Work task: Below are the records. Retype exactly the lines between the lines holding "Ex. 3.10; seat" and "and a normal", inclusive.

[Records contained in a dataset]
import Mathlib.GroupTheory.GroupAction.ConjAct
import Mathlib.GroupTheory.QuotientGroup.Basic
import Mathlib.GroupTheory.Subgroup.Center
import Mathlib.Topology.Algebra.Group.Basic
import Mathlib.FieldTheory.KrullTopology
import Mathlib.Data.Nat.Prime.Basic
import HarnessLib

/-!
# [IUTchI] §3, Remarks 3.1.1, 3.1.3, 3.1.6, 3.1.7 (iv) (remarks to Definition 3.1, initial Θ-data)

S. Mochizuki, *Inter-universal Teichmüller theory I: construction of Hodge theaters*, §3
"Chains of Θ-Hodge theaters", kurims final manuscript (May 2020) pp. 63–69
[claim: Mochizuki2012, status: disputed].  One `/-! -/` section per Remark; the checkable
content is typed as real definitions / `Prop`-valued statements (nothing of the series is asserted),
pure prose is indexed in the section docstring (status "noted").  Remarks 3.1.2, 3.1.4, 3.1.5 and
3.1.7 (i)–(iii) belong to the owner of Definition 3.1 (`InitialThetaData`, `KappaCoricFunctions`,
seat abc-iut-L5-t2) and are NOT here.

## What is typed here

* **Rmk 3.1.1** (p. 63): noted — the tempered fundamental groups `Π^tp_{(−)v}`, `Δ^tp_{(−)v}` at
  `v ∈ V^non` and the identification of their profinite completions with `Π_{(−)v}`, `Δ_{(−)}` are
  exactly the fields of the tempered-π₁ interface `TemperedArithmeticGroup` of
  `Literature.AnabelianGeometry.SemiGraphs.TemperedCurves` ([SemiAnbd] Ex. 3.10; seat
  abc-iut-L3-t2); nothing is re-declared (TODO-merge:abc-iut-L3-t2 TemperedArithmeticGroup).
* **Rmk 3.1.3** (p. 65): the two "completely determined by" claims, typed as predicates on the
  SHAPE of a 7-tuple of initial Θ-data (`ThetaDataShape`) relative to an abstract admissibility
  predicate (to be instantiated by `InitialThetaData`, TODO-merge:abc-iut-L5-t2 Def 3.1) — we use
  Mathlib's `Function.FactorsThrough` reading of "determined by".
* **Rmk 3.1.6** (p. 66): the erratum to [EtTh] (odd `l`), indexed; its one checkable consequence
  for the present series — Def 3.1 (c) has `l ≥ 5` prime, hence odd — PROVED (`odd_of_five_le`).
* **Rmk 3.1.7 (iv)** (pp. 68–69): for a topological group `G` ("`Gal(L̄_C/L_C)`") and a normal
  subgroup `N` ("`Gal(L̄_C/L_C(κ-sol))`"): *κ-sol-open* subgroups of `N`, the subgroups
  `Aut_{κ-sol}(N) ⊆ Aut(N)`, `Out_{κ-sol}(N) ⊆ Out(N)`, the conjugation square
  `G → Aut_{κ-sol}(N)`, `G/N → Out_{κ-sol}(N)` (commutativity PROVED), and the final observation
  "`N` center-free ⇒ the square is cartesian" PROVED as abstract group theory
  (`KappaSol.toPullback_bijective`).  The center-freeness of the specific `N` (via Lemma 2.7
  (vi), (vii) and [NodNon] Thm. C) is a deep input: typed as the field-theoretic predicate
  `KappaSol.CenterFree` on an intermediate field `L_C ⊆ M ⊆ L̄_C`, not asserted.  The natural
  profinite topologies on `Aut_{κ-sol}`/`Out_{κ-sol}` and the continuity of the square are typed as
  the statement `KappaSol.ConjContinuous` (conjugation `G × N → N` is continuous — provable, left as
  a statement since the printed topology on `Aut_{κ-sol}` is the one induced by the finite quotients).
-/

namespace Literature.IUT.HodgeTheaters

Reply to the task:
  `Literature.AnabelianGeometry.SemiGraphs.TemperedCurves` ([SemiAnbd] Ex. 3.10; seat
  abc-iut-L3-t2); nothing is re-declared (TODO-merge:abc-iut-L3-t2 TemperedArithmeticGroup).
* **Rmk 3.1.3** (p. 65): the two "completely determined by" claims, typed as predicates on the
  SHAPE of a 7-tuple of initial Θ-data (`ThetaDataShape`) relative to an abstract admissibility
  predicate (to be instantiated by `InitialThetaData`, TODO-merge:abc-iut-L5-t2 Def 3.1) — we use
  Mathlib's `Function.FactorsThrough` reading of "determined by".
* **Rmk 3.1.6** (p. 66): the erratum to [EtTh] (odd `l`), indexed; its one checkable consequence
  for the present series — Def 3.1 (c) has `l ≥ 5` prime, hence odd — PROVED (`odd_of_five_le`).
* **Rmk 3.1.7 (iv)** (pp. 68–69): for a topological group `G` ("`Gal(L̄_C/L_C)`") and a normal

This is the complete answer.